We conduct an analysis of different interleaving methods as applied to aggregated search engine result pages. Apart from conventional interleaving methods, we propose two vertical-aware methods: one derived from the widely used Team-Draft Interleaving method by adjusting it in such a way that it respects vertical document groupings, and another based on the recently introduced Optimized Interleaving framework. We show that our proposed methods are better at preserving the user experience than existing interleaving methods while still performing well as a tool for comparing ranking systems. For evaluating our proposed vertical-aware interleaving methods we use real world click data as well as simulated clicks and simulated ranking systems.

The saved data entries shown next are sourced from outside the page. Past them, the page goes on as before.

/-- S3ρ `stub_wildMonicSurfaceReductionWon` VERBATIM FROM THE PIECES (see `monic_won_of_descent`): a TERMINAL PREDICATE `Term`
with its winning theorem (S3ρT: the terminal classes are won under S3ρ's side hypotheses) and a DESCENT DATUM (S3ρD) covering every
position, with the step property relative to the exits «`Term`» and «pure `p^e`-th power form» (the latter handed to the purely
inseparable hypothesis of S3ρ).  This is the sorry-free composition of the line under the stub. -/
theorem wildMonicSurfaceReductionWon_of_descent
    (Term : ∀ (k : Type) [Field k] (d : ℕ), (Fin d → MvPowerSeries (Fin 2) k) → Prop)
    (hterm : ∀ (p : ℕ), p.Prime → ∀ (k : Type) [Field k] [CharP k p] [IsAlgClosed k],
      ∀ (d : ℕ), p ∣ d → 2 < d →
      (∀ g : MvPowerSeries (Fin 3) k, CobordantGame.IsSingular k g → g.order < d →
        CobordantGame.Won k 3 g) →
      (∀ g : MvPowerSeries (Fin 3) k, CobordantGame.IsSingular k g → g.order = d →
        (∃ c : Fin 3 → k, c ≠ 0 ∧ ∀ v : Fin 3 → k,
          CobordantChart.initEval (fun _ : Fin 3 => 1) (v + c) d g =
            CobordantChart.initEval (fun _ : Fin 3 => 1) v d g) →
        (∀ c₁ c₂ : Fin 3 → k,
          (∀ v : Fin 3 → k, CobordantChart.initEval (fun _ : Fin 3 => 1) (v + c₁) d g =
            CobordantChart.initEval (fun _ : Fin 3 => 1) v d g) →
          (∀ v : Fin 3 → k, CobordantChart.initEval (fun _ : Fin 3 => 1) (v + c₂) d g =
            CobordantChart.initEval (fun _ : Fin 3 => 1) v d g) →
          ∃ α β : k, (α ≠ 0 ∨ β ≠ 0) ∧ α • c₁ + β • c₂ = 0) →
        CobordantGame.Won k 3 g) →
      ∀ A : Fin d → MvPowerSeries (Fin 2) k, (∀ j : Fin d, ((d - (j : ℕ) : ℕ) : ℕ∞) < (A j).order) → Term k d A →
        CobordantGame.Won k 3 (MvPowerSeries.X (Fin.last 2) ^ d +
          ∑ j : Fin d, MvPowerSeries.rename (Fin.succAboveEmb (Fin.last 2)) (A j) * MvPowerSeries.X (Fin.last 2) ^ (j : ℕ)))
    (hdesc : ∀ (p : ℕ), p.Prime → ∀ (k : Type) [Field k] [CharP k p] [IsAlgClosed k],
      (∀ m : ℕ, m < 3 → ∀ g : MvPowerSeries (Fin m) k,
        CobordantGame.IsSingular k g → CobordantGame.Won k m g) →
      ∀ (d : ℕ), p ∣ d → 2 < d →
      (∀ g : MvPowerSeries (Fin 3) k, CobordantGame.IsSingular k g → g.order < d →
        CobordantGame.Won k 3 g) →
      (∀ g : MvPowerSeries (Fin 3) k, CobordantGame.IsSingular k g → g.order = d →
        (∃ c : Fin 3 → k, c ≠ 0 ∧ ∀ v : Fin 3 → k,
          CobordantChart.initEval (fun _ : Fin 3 => 1) (v + c) d g =
            CobordantChart.initEval (fun _ : Fin 3 => 1) v d g) →
        (∀ c₁ c₂ : Fin 3 → k,
          (∀ v : Fin 3 → k, CobordantChart.initEval (fun _ : Fin 3 => 1) (v + c₁) d g =
            CobordantChart.initEval (fun _ : Fin 3 => 1) v d g) →
          (∀ v : Fin 3 → k, CobordantChart.initEval (fun _ : Fin 3 => 1) (v + c₂) d g =
            CobordantChart.initEval (fun _ : Fin 3 => 1) v d g) →
          ∃ α β : k, (α ≠ 0 ∨ β ≠ 0) ∧ α • c₁ + β • c₂ = 0) →
        CobordantGame.Won k 3 g) →
      ∃ (S : Type) (germ : S → Fin d → MvPowerSeries (Fin 2) k) (μ : S → Ordinal.{0}),
        (∀ A : Fin d → MvPowerSeries (Fin 2) k, (∀ j : Fin d, ((d - (j : ℕ) : ℕ) : ℕ∞) < (A j).order) →
          ∃ s, germ s = A) ∧
        (∀ s : S, (∀ j : Fin d, ((d - (j : ℕ) : ℕ) : ℕ∞) < (germ s j).order) →
          ∃ (θ : Fin 2 → MvPowerSeries (Fin 2) k) (φ : MvPowerSeries (Fin 2) k),
            (∀ i, constantCoeff (θ i) = 0) ∧ IsUnit (FormalCoordChange.linMat θ).det ∧ constantCoeff φ = 0 ∧
            (∀ j : Fin d, ((d - (j : ℕ) : ℕ) : ℕ∞) < (shift d (fun j => subst θ (germ s j)) φ j).order) ∧
            ((Term k d (shift d (fun j => subst θ (germ s j)) φ) ∨
              ((∃ e : ℕ, d = p ^ e) ∧ ∀ j : Fin d, (j : ℕ) ≠ 0 → shift d (fun j => subst θ (germ s j)) φ j = 0)) ∨
              ∀ (c : Fin 2 → k) (i₀ : Fin 2), c i₀ ≠ 0 → ∀ Bv : Fin d → MvPowerSeries (Fin (2 + 1)) k,
                (∀ j : Fin d, subst (CobordantChart.chart (fun _ : Fin 2 => 1) c)
                  (shift d (fun j => subst θ (germ s j)) φ j) = X 0 ^ (d - (j : ℕ) + 1) * Bv j) →
                CobordantGame.IsSingular k ((X (Fin.last 2) : MvPowerSeries (Fin (2 + 1)) k) ^ d +
                  ∑ j : Fin d, rename (Fin.succAboveEmb (Fin.last 2)) (TupleGame.slice i₀ (X 0 * Bv j)) *
                    X (Fin.last 2) ^ (j : ℕ)) →
                ((X (Fin.last 2) : MvPowerSeries (Fin (2 + 1)) k) ^ d +
                  ∑ j : Fin d, rename (Fin.succAboveEmb (Fin.last 2)) (TupleGame.slice i₀ (X 0 * Bv j)) *
                    X (Fin.last 2) ^ (j : ℕ)).order = d →
                (∃ c₁ c₂ : Fin 3 → k, (∀ α β : k, α • c₁ + β • c₂ = 0 → α = 0 ∧ β = 0) ∧
                  (∀ v : Fin 3 → k, CobordantChart.initEval (fun _ : Fin 3 => 1) (v + c₁) d
                    ((X (Fin.last 2) : MvPowerSeries (Fin (2 + 1)) k) ^ d +
                      ∑ j : Fin d, rename (Fin.succAboveEmb (Fin.last 2)) (TupleGame.slice i₀ (X 0 * Bv j)) *
                        X (Fin.last 2) ^ (j : ℕ)) =
                    CobordantChart.initEval (fun _ : Fin 3 => 1) v d
                    ((X (Fin.last 2) : MvPowerSeries (Fin (2 + 1)) k) ^ d +
                      ∑ j : Fin d, rename (Fin.succAboveEmb (Fin.last 2)) (TupleGame.slice i₀ (X 0 * Bv j)) *
                        X (Fin.last 2) ^ (j : ℕ))) ∧
                  (∀ v : Fin 3 → k, CobordantChart.initEval (fun _ : Fin 3 => 1) (v + c₂) d
                    ((X (Fin.last 2) : MvPowerSeries (Fin (2 + 1)) k) ^ d +
                      ∑ j : Fin d, rename (Fin.succAboveEmb (Fin.last 2)) (TupleGame.slice i₀ (X 0 * Bv j)) *
                        X (Fin.last 2) ^ (j : ℕ)) =
                    CobordantChart.initEval (fun _ : Fin 3 => 1) v d
                    ((X (Fin.last 2) : MvPowerSeries (Fin (2 + 1)) k) ^ d +
                      ∑ j : Fin d, rename (Fin.succAboveEmb (Fin.last 2)) (TupleGame.slice i₀ (X 0 * Bv j)) *
                        X (Fin.last 2) ^ (j : ℕ)))) →
                ∀ μ' : Fin 2 → k,
                  (∀ j : Fin d, ((d - (j : ℕ) : ℕ) : ℕ∞) <
                    (shift d (fun j => TupleGame.slice i₀ (X 0 * Bv j)) (-(∑ i : Fin 2, C (μ' i) * X i)) j).order) →
                  ∃ s' : S, germ s' = shift d (fun j => TupleGame.slice i₀ (X 0 * Bv j))
                      (-(∑ i : Fin 2, C (μ' i) * X i)) ∧ μ s' < μ s))) :
    ∀ (p : ℕ), p.Prime → ∀ (k : Type) [Field k] [CharP k p] [IsAlgClosed k],
      (∀ m : ℕ, m < 3 → ∀ g : MvPowerSeries (Fin m) k,
        CobordantGame.IsSingular k g → CobordantGame.Won k m g) →
      ∀ (d : ℕ), p ∣ d → 2 < d →
      (∀ g : MvPowerSeries (Fin 3) k, CobordantGame.IsSingular k g → g.order < d →
        CobordantGame.Won k 3 g) →
      (∀ g : MvPowerSeries (Fin 3) k, CobordantGame.IsSingular k g → g.order = d →
        (∃ c : Fin 3 → k, c ≠ 0 ∧ ∀ v : Fin 3 → k,
          CobordantChart.initEval (fun _ : Fin 3 => 1) (v + c) d g =
            CobordantChart.initEval (fun _ : Fin 3 => 1) v d g) →
        (∀ c₁ c₂ : Fin 3 → k,
          (∀ v : Fin 3 → k, CobordantChart.initEval (fun _ : Fin 3 => 1) (v + c₁) d g =
            CobordantChart.initEval (fun _ : Fin 3 => 1) v d g) →
          (∀ v : Fin 3 → k, CobordantChart.initEval (fun _ : Fin 3 => 1) (v + c₂) d g =
            CobordantChart.initEval (fun _ : Fin 3 => 1) v d g) →
          ∃ α β : k, (α ≠ 0 ∨ β ≠ 0) ∧ α • c₁ + β • c₂ = 0) →
        CobordantGame.Won k 3 g) →
      ((∃ e : ℕ, d = p ^ e) → ∀ (A₀ : MvPowerSeries (Fin 2) k), (d : ℕ∞) < A₀.order →
        CobordantGame.Won k 3 (MvPowerSeries.X (Fin.last 2) ^ d +
          MvPowerSeries.rename (Fin.succAboveEmb (Fin.last 2)) A₀)) →
      ∀ A : Fin d → MvPowerSeries (Fin 2) k, (∀ j : Fin d, ((d - (j : ℕ) : ℕ) : ℕ∞) < (A j).order) →
        CobordantGame.Won k 3 (MvPowerSeries.X (Fin.last 2) ^ d +
          ∑ j : Fin d, MvPowerSeries.rename (Fin.succAboveEmb (Fin.last 2)) (A j) * MvPowerSeries.X (Fin.last 2) ^ (j : ℕ)) := by
  intro p hp k _ _ _ hlow d hpd h2d hord haxis hpure A hA
  have hd : 0 < d := by omega
  obtain ⟨S, germ, μ, hcover, hstep⟩ := hdesc p hp k hlow d hpd h2d hord haxis
  obtain ⟨s, hs⟩ := hcover A hA
  rw [← hs]
  refine monic_won_of_descent p hp k hd hord haxis
    (fun A => Term k d A ∨ ((∃ e : ℕ, d = p ^ e) ∧ ∀ j : Fin d, (j : ℕ) ≠ 0 → A j = 0)) ?_ germ μ ?_ s (by rw [hs]; exact hA)
  · -- the exits: terminal classes (S3ρT) and the pure `p^e`-th power forms (hypothesis of S3ρ)
    intro B hB hT
    rcases hT with hTB | ⟨hpe, hpureB⟩
    · exact hterm p hp k d hpd h2d hord haxis B hB hTB
    · rw [monicForm_eq_purePower hd B hpureB]
      have h0 := hB ⟨0, hd⟩
      rw [Nat.sub_zero] at h0
      exact hpure hpe (B ⟨0, hd⟩) h0
  · intro s' hs'
    obtain ⟨θ, φ, hθ0, hθdet, hφ0, hA₁, hbr⟩ := hstep s' hs'
    exact ⟨θ, φ, hθ0, hθdet, hφ0, hA₁, hbr⟩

IPM paper on burst-aware data fusion for microblog search online

An Information Processing & Management paper on burst-aware data fusion for microblog search by Shangsong Liang and Maarten de Rijke is online now.

We consider the problem of searching posts in microblog environments. We frame this microblog post search problem as a late data fusion problem. Previous work on data fusion has mainly focused on aggregating document lists based on retrieval status values or ranks of documents without fully utilizing temporal features of the set of documents being fused. Additionally, previous work on data fusion has often worked on the assumption that only documents that are highly ranked in many of the lists are likely to be of relevance. We propose BurstFuseX, a fusion model that not only utilizes a microblog post’s ranking information but also exploits its publication time. BurstFuseX builds on an existing fusion method and rewards posts that are published in or near a burst of posts that are highly ranked in many of the lists being aggregated. We experimentally verify the effectiveness of the proposed late data fusion algorithm, and demonstrate that in terms of mean average precision it significantly outperforms the standard, state-of-the-art fusion approaches as well as burst or time-sensitive retrieval methods.

ECIR 2015 paper on user behavior in location search on mobile devices online

Our ECIR 2015 paper on user behavior in location search on mobile devices by Yaser Norouzzadeh Ravari, Ilya Markov, Artem Grotov, Maarten Clements and Maarten de Rijke is online now.

Location search engines are an important part of GPS-enabled devices such as mobile phones and tablet computers. In this paper, we study how users behave when they interact with a location search engine by analyzing logs from a popular GPS-navigation service to find out whether mobile users’ location search characteristics differ from those of regular web search. In particular, we analyze query- and session-based characteristics and the temporal distribution of location searches performed on smart phones and tablet computers. Our findings may be used to improve the design of search interfaces in order to help users perform location search more effectively and improve the overall experience on GPS-enabled mobile devices.